Then, he went back to Toronto for the summer and it all returned.
“That home cooking,” he said.
Walker decided to stay in Minneapolis this offseason and work with the team’s strength coach on his diet and workouts.
It’s not easy to stay fit on any college campus, where young men usually subscribe to an “eat everything in sight” philosophy.
When Walker’s teammates make fast food runs, he usually stays home. When he joins them, he tries to make healthy choices.
“If I were to go to [a Mexican restaurant], I’d just have to order salad instead of a burrito,” he said. “It’s just picking my spots.”
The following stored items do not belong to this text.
import Literature.MathematicalPhysics.QuantumFieldTheory.BalabanImbrieJaffe1984to88.BIJ88ChiSlotDsetBound309
import Literature.MathematicalPhysics.QuantumFieldTheory.BalabanImbrieJaffe1984to88.BIJ88TrainTermBound307
import Literature.MathematicalPhysics.QuantumFieldTheory.BalabanImbrieJaffe1984to88.BIJ88CubeProductDset306
import Literature.MathematicalPhysics.QuantumFieldTheory.BalabanImbrieJaffe1984to88.BIJ88DsetNormBound306

/-!
# `BalabanImbrieJaffe1984to88.BIJ88CubeSlotCosts309` — T. Bałaban, J. Imbrie, A. Jaffe, *Effective action and cluster properties of the
abelian Higgs model*, Commun. Math. Phys. **114** (1988) 257–315 [BalabanImbrieJaffe1988]: p. 307 [PDF 51] (Sect. 5.13: *"Functional
derivatives hitting χ-factors … are supported at |A^{(k)″}| ≥ cp(e_k) … Functional derivatives hitting e^{−V^{(k)}(Y)} yield factors
e^β(L^kε/ε₀)^{1/4−α} … (Factorials can be produced when many functional derivatives hit the same object …)"*) and pp. 308–309 [PDF 52–53]
((5.14.3)–(5.14.4): *"(d/dt)_γ acts only on the t before a particular term V^{(k)}(Y) in Ṽ^{(k)} or in a particular χ-factor"*, *"Each d/dt
derivative produces a factor …"*) — **THE COST OF ALL THE LEGS LANDING IN ONE CUBE: A SUM OVER SLOT ASSIGNMENTS OF PRODUCTS OF SLOT COSTS,
WITH THE JOINT SHELL INDICATOR OF THE CUBE'S `t`-DIFFERENTIATED χ-SLOTS KEPT**.

This is the per-cube factor of `BIJ88CubeProductDset306.dset_obs_fD_uD_eq_prod` (the iterated coordinate derivative of the located cube product
is the product over the cubes `□_i ⊂ X` of `∂_{q_{D_i}}[fD_K(□_i) ∘ ext]`), estimated:
* `fD_uD_ext_eq` — reading the cube's derivative observable on the fields of `X` = the same observable for the slot data composed with `ext`
  (`BIJ88SlotMomentsGauss308.slotFactor_ext`), so that `BIJ88ProductRuleAllOrders306.dset_fD_uD_apply` (all-orders Leibniz over the cube's slots)
  applies on the carrier `{x // blk x ∈ X}` (`dset_fD_uD_ext_apply`);
* **`abs_dset_fD_uD_ext_le_of_slot_costs`** — if every slot factor `u_{τ,m}` obeys a cost bound `|∂_{q_{D′}} u_{τ,m}(φ)| ≤ cst τ m D′ · w τ m φ`
  with weights `0 ≤ w ≤ 1` (χ-slot: `w` = its shell indicator, `BIJ88ChiSlotDsetBound309`; `V`-slot: `w = 1`, the all-orders letter of
  r16's typing gap #1 in the `dset` form of `BIJ88DsetNormBound306`), then for ANY selection `P` of the cube's slots
  `|∂_{q_D}[fD_K(□_i)∘ext](φ)| ≤ (Σ_{g} Π_{τ⊂□_i} cst τ m_τ (D∩g⁻¹τ)) · Π_{τ⊂□_i, P τ} w τ m_τ φ` (`m_τ` = number of `t`-derivatives `K` puts on
  `τ`) — `BIJ88TrainTermBound307.abs_prod_le_prod_mul_prod_filter` under the assignment sum;
* **`abs_dset_fD_uD_ext_le_indicator`** — the same with `w` = shell indicators on the χ-slots and `P` = "χ-slot with `m_τ ≥ 1`": the bound is
  `(Σ_g Π_τ cst) · 𝟙{joint shell of the t-differentiated χ-slots of □_i}(φ)`, the hypothesis shape of
  `BIJ88GaussShellInterpolated309.abs_gexp_prec_le_shell` — one Gaussian shell factor per `t`-differentiated χ-slot, WHATEVER the legs do (the
  `θ^{|H|}` of the located (5.14.4)); extra legs only change the constant (print's *"factorials"*);
* `abs_dset_uD_inr_ext_le_of_letter` — the `V`-slot cost hypothesis discharged from the all-orders letter `‖Dⁿ[u_{Y,m}∘ext]‖ ≤ K_Y(m,n)`
  (r16's «§f typing gap #1», carried as a named hypothesis) by `BIJ88DsetNormBound306.abs_dset_single_le_of_bound`; the χ-slot cost hypothesis is
  `BIJ88ChiSlotDsetBound309.exists_abs_dset_uD_inl_le`.

statement-level skeleton of published theorems with citation tags; proofs where landed; nothing here is a claim about the Yang–Mills mass gap

PDF held: `paper:balaban1988-cmp114-bij-abelian-higgs-effective-action` (journal page = PDF page + 256); pages re-read this session as text:
PDF 51 (p. 307) L8–18, PDF 52–53 (pp. 308–309).

CITATION HEADER (lean-in-tree rule).  Part of the lit-balaban TYPED SKELETON (HOME `run/shared/lean/pub/lit-balaban/`), Phase 2, seat p36
(gen 21, unit `lit-balaban-p36`); rows **C2.Eq5.14.3-5.14.4** (member: §f estimate E4c — the per-cube integrand bound of the assembly) and
C2.Eq5.13.3-5.13.4 (member) of `HOME/lit-balaban-r16/ROWS-C2-part2.md` (owner r16, referee ref-5).  Theorem-only; no definitions, no `Prop`
facts; axioms standard.
HONEST SCOPE.  The slot costs enter as hypotheses in the displayed shape (χ-slots: discharged by `BIJ88ChiSlotDsetBound309.exists_abs_dset_uD_inl_le`
for linear slot fields; `V`-slots: the named all-orders letter); which products of constants are small is the θ-bookkeeping of the assembly, not here.
-/

namespace Literature.MathematicalPhysics.QuantumFieldTheory.BalabanImbrieJaffe1984to88.BIJ88CubeSlotCosts309

open Finset
open scoped BigOperators
open BIJ88Sect5Statements (CutoffProfile)
open BIJ88WickSourceSmooth305 (dset)
open BIJ88SmoothFactors5133 (CbInf)
open BIJ88Expansion5143Gauss (fD)
open BIJ88SlotMomentsGauss308 (uD slotFactor_ext)
open BIJ88PolymerRep5134Gauss (ext)
open BIJ88ProductRuleAllOrders306 (dset_fD_uD_apply mem_asg)
open BIJ88TrainTermBound307 (abs_prod_le_prod_mul_prod_filter prod_indicator_one_eq_indicator_iInter indicator_one_mem_Icc
  abs_sum_le_sum_mul_indicator)

variable {α I : Type} [Fintype α] [DecidableEq α] [DecidableEq I] (blk : α → I) (X : Finset I)
variable {κ : Type} [LinearOrder κ]
variable (χ : CutoffProfile) {ι υ : Type} [DecidableEq ι] [DecidableEq υ] (p : ℝ) {ek t : ℝ} (B : Finset ι)
  {Φ : ι → (α → ℝ) → ℝ} {c : ι → ℝ} (Ys : Finset υ) {V : υ → (α → ℝ) → ℝ} (cube : ↥B ⊕ ↥Ys → I) {L : Type*} (γ : L → ↥B ⊕ ↥Ys)

omit [Fintype α] [DecidableEq α] [LinearOrder κ] in
/-- **reading a cube's derivative observable on the fields of `X`** = the derivative observable of the slot data composed with the extension map
(`slotFactor_ext`). [cite: BalabanImbrieJaffe1988, (5.14.3) p.309] -/
theorem fD_uD_ext_eq (ek t : ℝ) (K : Finset L) (i : I) :
    (fun ψ : {x : α // blk x ∈ X} → ℝ => fD (uD χ p ek B Φ c Ys V t) cube γ K i (ext blk X ψ)) =
      fD (uD χ p ek B (fun b ψ => Φ b (ext blk X ψ)) c Ys (fun Y ψ => V Y (ext blk X ψ)) t) cube γ K i := by
  funext ψ
  simp only [fD]
  exact prod_congr rfl fun τ _ => by simp only [uD, slotFactor_ext]

/-- **THE ASSIGNMENT SUM OF ONE CUBE ON THE FIELDS OF `X`**: `∂_{q_D}[fD_K(□_i)∘ext](φ) = Σ_g Π_{τ⊂□_i} ∂_{q_{D∩g⁻¹τ}}[u_{τ,m_τ}∘ext](φ)`
(`BIJ88ProductRuleAllOrders306.dset_fD_uD_apply` on the carrier `{x // blk x ∈ X}`; linear `Φ_b`, `c_b ≠ 0`, `V_Y ∈ C_b^∞`, `t` on the branch).
[cite: BalabanImbrieJaffe1988, §5.13 p.307, (5.14.3) p.308–309] -/
theorem dset_fD_uD_ext_apply [Fintype κ] (hek : 0 < ek) (ht : 0 < t) (h1 : t * ek < 1) (hΦ : ∀ b ∈ B, IsLinearMap ℝ (Φ b))
    (hc : ∀ b ∈ B, c b ≠ 0) (hV : ∀ Y ∈ Ys, CbInf (V Y)) (K : Finset L) (i : I) (τ₀ : ↥B ⊕ ↥Ys)
    (q : κ → {x : α // blk x ∈ X}) (D : Finset κ) (φ : {x : α // blk x ∈ X} → ℝ) :
    dset (fun j => Pi.single (q j) (1 : ℝ)) D (fun ψ => fD (uD χ p ek B Φ c Ys V t) cube γ K i (ext blk X ψ)) φ =
      ∑ g ∈ Fintype.piFinset (fun j => if j ∈ D then univ.filter (fun τ => cube τ = i) else {τ₀}),
        ∏ τ ∈ univ.filter (fun τ => cube τ = i),
          dset (fun j => Pi.single (q j) (1 : ℝ)) (D.filter fun j => g j = τ)
            (fun ψ => uD χ p ek B Φ c Ys V t τ (K.filter fun j => γ j = τ).card (ext blk X ψ)) φ := by
  rw [fD_uD_ext_eq]
  have hΦ' : ∀ b ∈ B, IsLinearMap ℝ fun ψ : {x : α // blk x ∈ X} → ℝ => Φ b (ext blk X ψ) :=
    fun b hb => BIJ88ChiSlotDsetBound309.isLinearMap_slot_ext blk X (hΦ b hb)
  have hV' : ∀ Y ∈ Ys, CbInf fun ψ : {x : α // blk x ∈ X} → ℝ => V Y (ext blk X ψ) :=
    fun Y hY => BIJ88CubeProductDset306.cbInf_comp_ext blk (fun _ : I => V Y) X (i := i) (hV Y hY)
  rw [dset_fD_uD_apply χ p B Ys cube γ hek ht h1 hΦ' hc hV' K i τ₀ _ D φ]
  refine sum_congr rfl fun g _ => prod_congr rfl fun τ _ => ?_
  congr 1

/-- **THE CUBE COST FROM SLOT COSTS**: if every slot factor obeys `|∂_{q_{D′}}[u_{τ,m}∘ext](φ)| ≤ cst τ m D′ · w τ m φ` with `0 ≤ cst` and weights
`0 ≤ w ≤ 1`, then for any selection `P` of slots
`|∂_{q_D}[fD_K(□_i)∘ext](φ)| ≤ (Σ_g Π_{τ⊂□_i} cst τ m_τ (D∩g⁻¹τ)) · Π_{τ⊂□_i, P τ} w τ m_τ φ`, `m_τ = #{k ∈ K : γ k = τ}`.
[cite: BalabanImbrieJaffe1988, §5.13 p.307, (5.14.3)–(5.14.4) p.309] -/
theorem abs_dset_fD_uD_ext_le_of_slot_costs [Fintype κ] (hek : 0 < ek) (ht : 0 < t) (h1 : t * ek < 1)
    (hΦ : ∀ b ∈ B, IsLinearMap ℝ (Φ b)) (hc : ∀ b ∈ B, c b ≠ 0) (hV : ∀ Y ∈ Ys, CbInf (V Y)) (K : Finset L) (i : I) (τ₀ : ↥B ⊕ ↥Ys)
    (q : κ → {x : α // blk x ∈ X}) (D : Finset κ) {cst : ↥B ⊕ ↥Ys → ℕ → Finset κ → ℝ}
    {w : ↥B ⊕ ↥Ys → ℕ → ({x : α // blk x ∈ X} → ℝ) → ℝ} (hcst : ∀ τ m D', 0 ≤ cst τ m D') (hw0 : ∀ τ m φ, 0 ≤ w τ m φ)
    (hw1 : ∀ τ m φ, w τ m φ ≤ 1)
    (hcost : ∀ (τ : ↥B ⊕ ↥Ys) (m : ℕ) (D' : Finset κ) (φ : {x : α // blk x ∈ X} → ℝ),
      |dset (fun j => Pi.single (q j) (1 : ℝ)) D' (fun ψ => uD χ p ek B Φ c Ys V t τ m (ext blk X ψ)) φ| ≤ cst τ m D' * w τ m φ)
    (P : ↥B ⊕ ↥Ys → Prop) [DecidablePred P] (φ : {x : α // blk x ∈ X} → ℝ) :
    |dset (fun j => Pi.single (q j) (1 : ℝ)) D (fun ψ => fD (uD χ p ek B Φ c Ys V t) cube γ K i (ext blk X ψ)) φ| ≤
      (∑ g ∈ Fintype.piFinset (fun j => if j ∈ D then univ.filter (fun τ => cube τ = i) else {τ₀}),
          ∏ τ ∈ univ.filter (fun τ => cube τ = i), cst τ (K.filter fun j => γ j = τ).card (D.filter fun j => g j = τ)) *
        ∏ τ ∈ (univ.filter (fun τ => cube τ = i)).filter P, w τ (K.filter fun j => γ j = τ).card φ := by
  rw [dset_fD_uD_ext_apply blk X χ p B Ys cube γ hek ht h1 hΦ hc hV K i τ₀ q D φ, sum_mul]
  refine (abs_sum_le_sum_abs _ _).trans (sum_le_sum fun g _ => ?_)
  exact abs_prod_le_prod_mul_prod_filter (univ.filter fun τ => cube τ = i) P
    (a := fun τ φ => dset (fun j => Pi.single (q j) (1 : ℝ)) (D.filter fun j => g j = τ)
      (fun ψ => uD χ p ek B Φ c Ys V t τ (K.filter fun j => γ j = τ).card (ext blk X ψ)) φ)
    (w := fun τ φ => w τ (K.filter fun j => γ j = τ).card φ)
    (c := fun τ => cst τ (K.filter fun j => γ j = τ).card (D.filter fun j => g j = τ))
    (fun τ _ => hcst _ _ _) (fun τ _ φ => hw0 _ _ _) (fun τ _ φ => hw1 _ _ _) (fun τ _ φ => hcost _ _ _ _) φ

/-- **… WITH THE JOINT SHELL INDICATOR OF THE `t`-DIFFERENTIATED χ-SLOTS KEPT**: χ-slot costs `cst · 𝟙{a_b ≤ |Φ_b(ext φ)| ≤ a′_b}` (any `m`,
any legs) and `V`-slot costs `cst` (weight `1`) give
`|∂_{q_D}[fD_K(□_i)∘ext](φ)| ≤ (Σ_g Π_{τ⊂□_i} cst τ m_τ (D∩g⁻¹τ)) · 𝟙{a_b ≤ |Φ_b(ext φ)| ≤ a′_b for every χ-slot b ⊂ □_i with m_b ≥ 1}(φ)` — the shape
`BIJ88GaussShellInterpolated309.abs_gexp_prec_le_shell` integrates (the upper shell bound may be dropped there by monotonicity).
[cite: BalabanImbrieJaffe1988, §5.13 p.307, (5.14.3)–(5.14.4) p.309] -/
theorem abs_dset_fD_uD_ext_le_indicator [Fintype κ] (hek : 0 < ek) (ht : 0 < t) (h1 : t * ek < 1)
    (hΦ : ∀ b ∈ B, IsLinearMap ℝ (Φ b)) (hc : ∀ b ∈ B, c b ≠ 0) (hV : ∀ Y ∈ Ys, CbInf (V Y)) (K : Finset L) (i : I) (τ₀ : ↥B ⊕ ↥Ys)
    (q : κ → {x : α // blk x ∈ X}) (D : Finset κ) {cst : ↥B ⊕ ↥Ys → ℕ → Finset κ → ℝ} (hcst : ∀ τ m D', 0 ≤ cst τ m D') {a a' : ↥B → ℝ}
    (hχ : ∀ (b : ↥B) (m : ℕ) (D' : Finset κ) (φ : {x : α // blk x ∈ X} → ℝ),
      |dset (fun j => Pi.single (q j) (1 : ℝ)) D' (fun ψ => uD χ p ek B Φ c Ys V t (Sum.inl b) m (ext blk X ψ)) φ| ≤
        cst (Sum.inl b) m D' * Set.indicator (Set.Icc (a b) (a' b)) (fun _ => (1 : ℝ)) |Φ b (ext blk X φ)|)
    (hY : ∀ (Y : ↥Ys) (m : ℕ) (D' : Finset κ) (φ : {x : α // blk x ∈ X} → ℝ),
      |dset (fun j => Pi.single (q j) (1 : ℝ)) D' (fun ψ => uD χ p ek B Φ c Ys V t (Sum.inr Y) m (ext blk X ψ)) φ| ≤ cst (Sum.inr Y) m D')
    (φ : {x : α // blk x ∈ X} → ℝ) :
    |dset (fun j => Pi.single (q j) (1 : ℝ)) D (fun ψ => fD (uD χ p ek B Φ c Ys V t) cube γ K i (ext blk X ψ)) φ| ≤
      (∑ g ∈ Fintype.piFinset (fun j => if j ∈ D then univ.filter (fun τ => cube τ = i) else {τ₀}),
          ∏ τ ∈ univ.filter (fun τ => cube τ = i), cst τ (K.filter fun j => γ j = τ).card (D.filter fun j => g j = τ)) *
        Set.indicator {φ | ∀ b : ↥B, cube (Sum.inl b) = i → (K.filter fun j => γ j = Sum.inl b).card ≠ 0 →
            a b ≤ |Φ b (ext blk X φ)| ∧ |Φ b (ext blk X φ)| ≤ a' b} (1 : ({x : α // blk x ∈ X} → ℝ) → ℝ) φ := by
  classical
  -- weights: the shell indicator on χ-slots, `1` on `V`-slots; selection: χ-slots differentiated in `t`
  let Sh : ↥B ⊕ ↥Ys → Set ({x : α // blk x ∈ X} → ℝ) :=
    fun τ => Sum.elim (fun b => {φ | a b ≤ |Φ b (ext blk X φ)| ∧ |Φ b (ext blk X φ)| ≤ a' b}) (fun _ => Set.univ) τ
  let w : ↥B ⊕ ↥Ys → ℕ → ({x : α // blk x ∈ X} → ℝ) → ℝ := fun τ _ φ => (Sh τ).indicator 1 φ
  let P : ↥B ⊕ ↥Ys → Prop := fun τ => (∃ b : ↥B, τ = Sum.inl b) ∧ (K.filter fun j => γ j = τ).card ≠ 0
  have hcost : ∀ (τ : ↥B ⊕ ↥Ys) (m : ℕ) (D' : Finset κ) (φ : {x : α // blk x ∈ X} → ℝ),
      |dset (fun j => Pi.single (q j) (1 : ℝ)) D' (fun ψ => uD χ p ek B Φ c Ys V t τ m (ext blk X ψ)) φ| ≤ cst τ m D' * w τ m φ := by
    intro τ m D' φ
    rcases τ with b | Y
    · refine (hχ b m D' φ).trans (le_of_eq ?_)
      simp only [w, Sh, Sum.elim_inl]
      by_cases hm : a b ≤ |Φ b (ext blk X φ)| ∧ |Φ b (ext blk X φ)| ≤ a' b
      · rw [Set.indicator_of_mem (show |Φ b (ext blk X φ)| ∈ Set.Icc (a b) (a' b) from hm),
          Set.indicator_of_mem (show φ ∈ {φ | a b ≤ |Φ b (ext blk X φ)| ∧ |Φ b (ext blk X φ)| ≤ a' b} from hm), Pi.one_apply]
      · rw [Set.indicator_of_notMem (show |Φ b (ext blk X φ)| ∉ Set.Icc (a b) (a' b) from hm),
          Set.indicator_of_notMem (show φ ∉ {φ | a b ≤ |Φ b (ext blk X φ)| ∧ |Φ b (ext blk X φ)| ≤ a' b} from hm)]
    · refine (hY Y m D' φ).trans (le_of_eq ?_)
      simp only [w, Sh, Sum.elim_inr, Set.indicator_univ, Pi.one_apply, mul_one]
  have h := abs_dset_fD_uD_ext_le_of_slot_costs blk X χ p B Ys cube γ hek ht h1 hΦ hc hV K i τ₀ q D hcst
    (w := w) (fun τ _ φ => (indicator_one_mem_Icc _ _).1) (fun τ _ φ => (indicator_one_mem_Icc _ _).2) hcost P φ
  refine h.trans (le_of_eq ?_)
  congr 1
  -- the product of the kept weights is the indicator of the joint shell event
  rw [show (∏ τ ∈ (univ.filter (fun τ => cube τ = i)).filter P, w τ (K.filter fun j => γ j = τ).card φ) =
      ∏ τ ∈ (univ.filter (fun τ => cube τ = i)).filter P, (Sh τ).indicator 1 φ from rfl, prod_indicator_one_eq_indicator_iInter]
  congr 1
  ext ψ
  simp only [Set.mem_iInter, mem_filter, mem_univ, true_and, Set.mem_setOf_eq, P]
  constructor
  · intro hall b hb hm
    exact hall (Sum.inl b) ⟨hb, ⟨b, rfl⟩, hm⟩
  · rintro hall τ ⟨hτ, ⟨b, rfl⟩, hm⟩
    exact hall b hτ hm

omit [DecidableEq ι] [DecidableEq υ] in
/-- **THE `V`-SLOT COST FROM ITS ALL-ORDERS LETTER** (p. 307 *"Functional derivatives hitting e^{−V^{(k)}(Y)} yield factors
e^β(L^kε/ε₀)^{1/4−α}"*; r16's «§f typing gap #1»: the letter is a named hypothesis): if `‖Dⁿ[u_{Y,m}∘ext](ψ)‖ ≤ K(m,n)` for all `n, ψ`
(`u_{Y,m} = ∂_t^m e^{−tV_Y} = (−V_Y)^m e^{−tV_Y}`, smooth because `V_Y ∈ C_b^∞`) then `|∂_{q_{D′}}[u_{Y,m}∘ext](φ)| ≤ K(m,|D′|)` — the hypothesis
`hY` of `abs_dset_fD_uD_ext_le_indicator`. [cite: BalabanImbrieJaffe1988, §5.13 p.307, (5.14.3)–(5.14.4) p.309] -/
theorem abs_dset_uD_inr_ext_le_of_letter [Fintype κ] (Y : ↥Ys) (hV : CbInf (V Y)) (m : ℕ) {KV : ℕ → ℝ}
    (hKV : ∀ (n : ℕ) (ψ : {x : α // blk x ∈ X} → ℝ),
      ‖iteratedFDeriv ℝ n (fun ψ : {x : α // blk x ∈ X} → ℝ => uD χ p ek B Φ c Ys V t (Sum.inr Y) m (ext blk X ψ)) ψ‖ ≤ KV n)
    (q : κ → {x : α // blk x ∈ X}) (D' : Finset κ) (φ : {x : α // blk x ∈ X} → ℝ) :
    |dset (fun j => Pi.single (q j) (1 : ℝ)) D' (fun ψ => uD χ p ek B Φ c Ys V t (Sum.inr Y) m (ext blk X ψ)) φ| ≤ KV D'.card := by
  have h := (BIJ88SlotFactorsSmooth308.cbInf_uD_inr χ p B Ys (ek := ek) (Φ := Φ) (c := c) (t := t) Y hV m).comp_clm
    (BIJ88SmoothFactors5133.extCLM blk X)
  have hsm : CbInf fun ψ : {x : α // blk x ∈ X} → ℝ => uD χ p ek B Φ c Ys V t (Sum.inr Y) m (ext blk X ψ) := by
    refine (congrArg CbInf (funext fun ψ => ?_)).mp h
    rw [BIJ88SmoothFactors5133.extCLM_apply]
  exact BIJ88DsetNormBound306.abs_dset_single_le_of_bound q D' hsm.1 (B := fun n _ => KV n) (fun n ψ => hKV n ψ) φ

end Literature.MathematicalPhysics.QuantumFieldTheory.BalabanImbrieJaffe1984to88.BIJ88CubeSlotCosts309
But that’s only the first phase of the change.
Pitino is excited about the weight loss, but he wants the weight loss to be accompanied by a better player, a stronger player.
That’s the next step, he said.
“I told him just because you lost weight does not mean you’re a great player,” Pitino said.
He is more confident, though. And that’s a good start.
Yet it’s difficult to project a level of growth for a player who averaged just 6.6 minutes per game last year.
The weight, however, will no longer be an obstacle. And he’s proven that he can avoid the temptation that has thrown off his progress in the past.
It’s not exactly a piece of cake for him, though.
“Vanilla ice cream is my favorite thing, milkshakes,” he said. “I love the milkshakes. Pizza is just pizza. I don’t really like it that much. But ice cream’s probably the main [challenge].”